# YOUR TASK:
Please copy every line below that contains the string "Finset".
[RECORD EXTRACTS — start]
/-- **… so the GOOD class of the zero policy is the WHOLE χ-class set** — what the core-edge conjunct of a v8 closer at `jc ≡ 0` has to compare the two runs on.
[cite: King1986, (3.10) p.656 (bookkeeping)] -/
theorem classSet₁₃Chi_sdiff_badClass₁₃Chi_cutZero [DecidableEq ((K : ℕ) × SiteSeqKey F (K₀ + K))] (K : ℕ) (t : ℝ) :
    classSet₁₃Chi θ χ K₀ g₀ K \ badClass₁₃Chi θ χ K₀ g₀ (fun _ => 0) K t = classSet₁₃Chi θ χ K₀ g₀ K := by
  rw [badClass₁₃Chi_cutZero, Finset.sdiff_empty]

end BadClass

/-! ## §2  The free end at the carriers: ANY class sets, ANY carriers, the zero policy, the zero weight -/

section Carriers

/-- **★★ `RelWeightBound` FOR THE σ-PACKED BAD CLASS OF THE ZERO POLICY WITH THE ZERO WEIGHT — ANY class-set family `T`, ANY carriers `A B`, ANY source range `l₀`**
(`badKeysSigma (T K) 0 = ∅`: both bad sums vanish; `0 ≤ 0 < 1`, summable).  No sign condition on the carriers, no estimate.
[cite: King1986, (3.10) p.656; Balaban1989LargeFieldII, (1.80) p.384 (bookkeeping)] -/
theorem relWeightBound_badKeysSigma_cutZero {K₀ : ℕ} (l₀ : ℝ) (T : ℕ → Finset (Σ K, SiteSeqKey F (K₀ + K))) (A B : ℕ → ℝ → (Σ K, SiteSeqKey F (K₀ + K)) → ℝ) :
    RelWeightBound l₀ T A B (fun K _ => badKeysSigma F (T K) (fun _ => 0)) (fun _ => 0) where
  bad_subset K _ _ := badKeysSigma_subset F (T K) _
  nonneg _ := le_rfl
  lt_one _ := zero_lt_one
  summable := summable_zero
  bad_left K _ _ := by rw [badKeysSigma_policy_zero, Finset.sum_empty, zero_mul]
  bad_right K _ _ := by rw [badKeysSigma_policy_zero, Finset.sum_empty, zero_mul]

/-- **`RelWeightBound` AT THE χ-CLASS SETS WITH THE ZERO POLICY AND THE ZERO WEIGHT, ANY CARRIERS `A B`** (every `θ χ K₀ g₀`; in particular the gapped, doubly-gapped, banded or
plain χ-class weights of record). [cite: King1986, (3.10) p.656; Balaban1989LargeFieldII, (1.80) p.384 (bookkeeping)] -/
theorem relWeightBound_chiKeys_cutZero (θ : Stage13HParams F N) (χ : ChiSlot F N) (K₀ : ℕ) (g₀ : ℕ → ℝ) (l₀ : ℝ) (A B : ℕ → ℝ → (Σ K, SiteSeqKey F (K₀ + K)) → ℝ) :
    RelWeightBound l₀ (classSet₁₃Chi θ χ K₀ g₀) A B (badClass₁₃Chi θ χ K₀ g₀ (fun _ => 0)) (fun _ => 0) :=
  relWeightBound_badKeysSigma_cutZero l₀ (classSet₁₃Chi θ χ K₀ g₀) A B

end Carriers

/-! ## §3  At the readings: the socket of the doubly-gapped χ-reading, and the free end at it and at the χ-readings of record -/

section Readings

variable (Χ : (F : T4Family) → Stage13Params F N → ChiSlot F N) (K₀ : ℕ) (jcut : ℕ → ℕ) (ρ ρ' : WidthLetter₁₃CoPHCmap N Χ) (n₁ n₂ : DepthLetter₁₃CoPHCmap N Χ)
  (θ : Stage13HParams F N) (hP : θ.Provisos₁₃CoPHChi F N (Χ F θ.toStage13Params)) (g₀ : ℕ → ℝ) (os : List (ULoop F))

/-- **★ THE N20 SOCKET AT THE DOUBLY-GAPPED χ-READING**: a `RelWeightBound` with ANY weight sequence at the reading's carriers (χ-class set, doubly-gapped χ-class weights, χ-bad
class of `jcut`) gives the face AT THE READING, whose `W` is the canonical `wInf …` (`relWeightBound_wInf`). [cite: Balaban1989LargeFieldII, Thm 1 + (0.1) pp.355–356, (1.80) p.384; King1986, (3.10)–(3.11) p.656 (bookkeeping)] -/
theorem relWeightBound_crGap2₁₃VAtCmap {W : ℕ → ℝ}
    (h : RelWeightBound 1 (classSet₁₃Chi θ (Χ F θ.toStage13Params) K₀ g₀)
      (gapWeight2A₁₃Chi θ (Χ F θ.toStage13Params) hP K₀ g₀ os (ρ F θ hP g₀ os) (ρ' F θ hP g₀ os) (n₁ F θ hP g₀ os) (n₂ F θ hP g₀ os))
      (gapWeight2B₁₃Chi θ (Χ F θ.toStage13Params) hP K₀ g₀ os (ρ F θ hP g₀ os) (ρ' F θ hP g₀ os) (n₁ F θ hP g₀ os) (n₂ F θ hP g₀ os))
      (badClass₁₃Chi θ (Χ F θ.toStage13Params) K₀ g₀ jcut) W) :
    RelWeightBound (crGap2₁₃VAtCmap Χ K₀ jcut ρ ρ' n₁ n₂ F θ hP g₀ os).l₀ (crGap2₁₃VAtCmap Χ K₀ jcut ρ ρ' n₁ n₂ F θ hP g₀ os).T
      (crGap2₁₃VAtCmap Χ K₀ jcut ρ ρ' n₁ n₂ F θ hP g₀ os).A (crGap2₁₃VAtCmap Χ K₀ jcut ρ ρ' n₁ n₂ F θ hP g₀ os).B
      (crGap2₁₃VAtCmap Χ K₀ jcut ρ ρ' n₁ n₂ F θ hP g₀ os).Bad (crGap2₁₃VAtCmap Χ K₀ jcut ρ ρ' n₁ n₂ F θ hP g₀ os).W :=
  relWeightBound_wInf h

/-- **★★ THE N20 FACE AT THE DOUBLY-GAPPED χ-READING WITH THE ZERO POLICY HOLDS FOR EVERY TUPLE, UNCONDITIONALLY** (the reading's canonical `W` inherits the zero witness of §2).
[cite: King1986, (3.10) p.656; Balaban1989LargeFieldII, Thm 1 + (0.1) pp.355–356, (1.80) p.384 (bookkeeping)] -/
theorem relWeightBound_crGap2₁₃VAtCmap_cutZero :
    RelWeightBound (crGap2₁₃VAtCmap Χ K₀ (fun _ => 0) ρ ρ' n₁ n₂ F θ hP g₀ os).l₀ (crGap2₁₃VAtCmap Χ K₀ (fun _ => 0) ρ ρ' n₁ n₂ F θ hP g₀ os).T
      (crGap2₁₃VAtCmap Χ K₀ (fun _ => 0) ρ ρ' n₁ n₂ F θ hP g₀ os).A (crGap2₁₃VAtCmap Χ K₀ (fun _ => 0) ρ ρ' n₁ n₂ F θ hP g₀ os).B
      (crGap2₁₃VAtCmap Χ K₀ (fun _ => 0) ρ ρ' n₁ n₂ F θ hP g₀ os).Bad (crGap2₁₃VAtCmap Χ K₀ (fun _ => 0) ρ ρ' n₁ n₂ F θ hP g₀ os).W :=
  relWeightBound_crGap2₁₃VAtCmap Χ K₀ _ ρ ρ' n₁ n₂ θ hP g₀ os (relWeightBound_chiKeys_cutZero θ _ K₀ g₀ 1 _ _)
[RECORD EXTRACTS — finish]
# ANSWER FOR THIS EXERCISE:
  rw [badClass₁₃Chi_cutZero, Finset.sdiff_empty]
theorem relWeightBound_badKeysSigma_cutZero {K₀ : ℕ} (l₀ : ℝ) (T : ℕ → Finset (Σ K, SiteSeqKey F (K₀ + K))) (A B : ℕ → ℝ → (Σ K, SiteSeqKey F (K₀ + K)) → ℝ) :
  bad_left K _ _ := by rw [badKeysSigma_policy_zero, Finset.sum_empty, zero_mul]
  bad_right K _ _ := by rw [badKeysSigma_policy_zero, Finset.sum_empty, zero_mul]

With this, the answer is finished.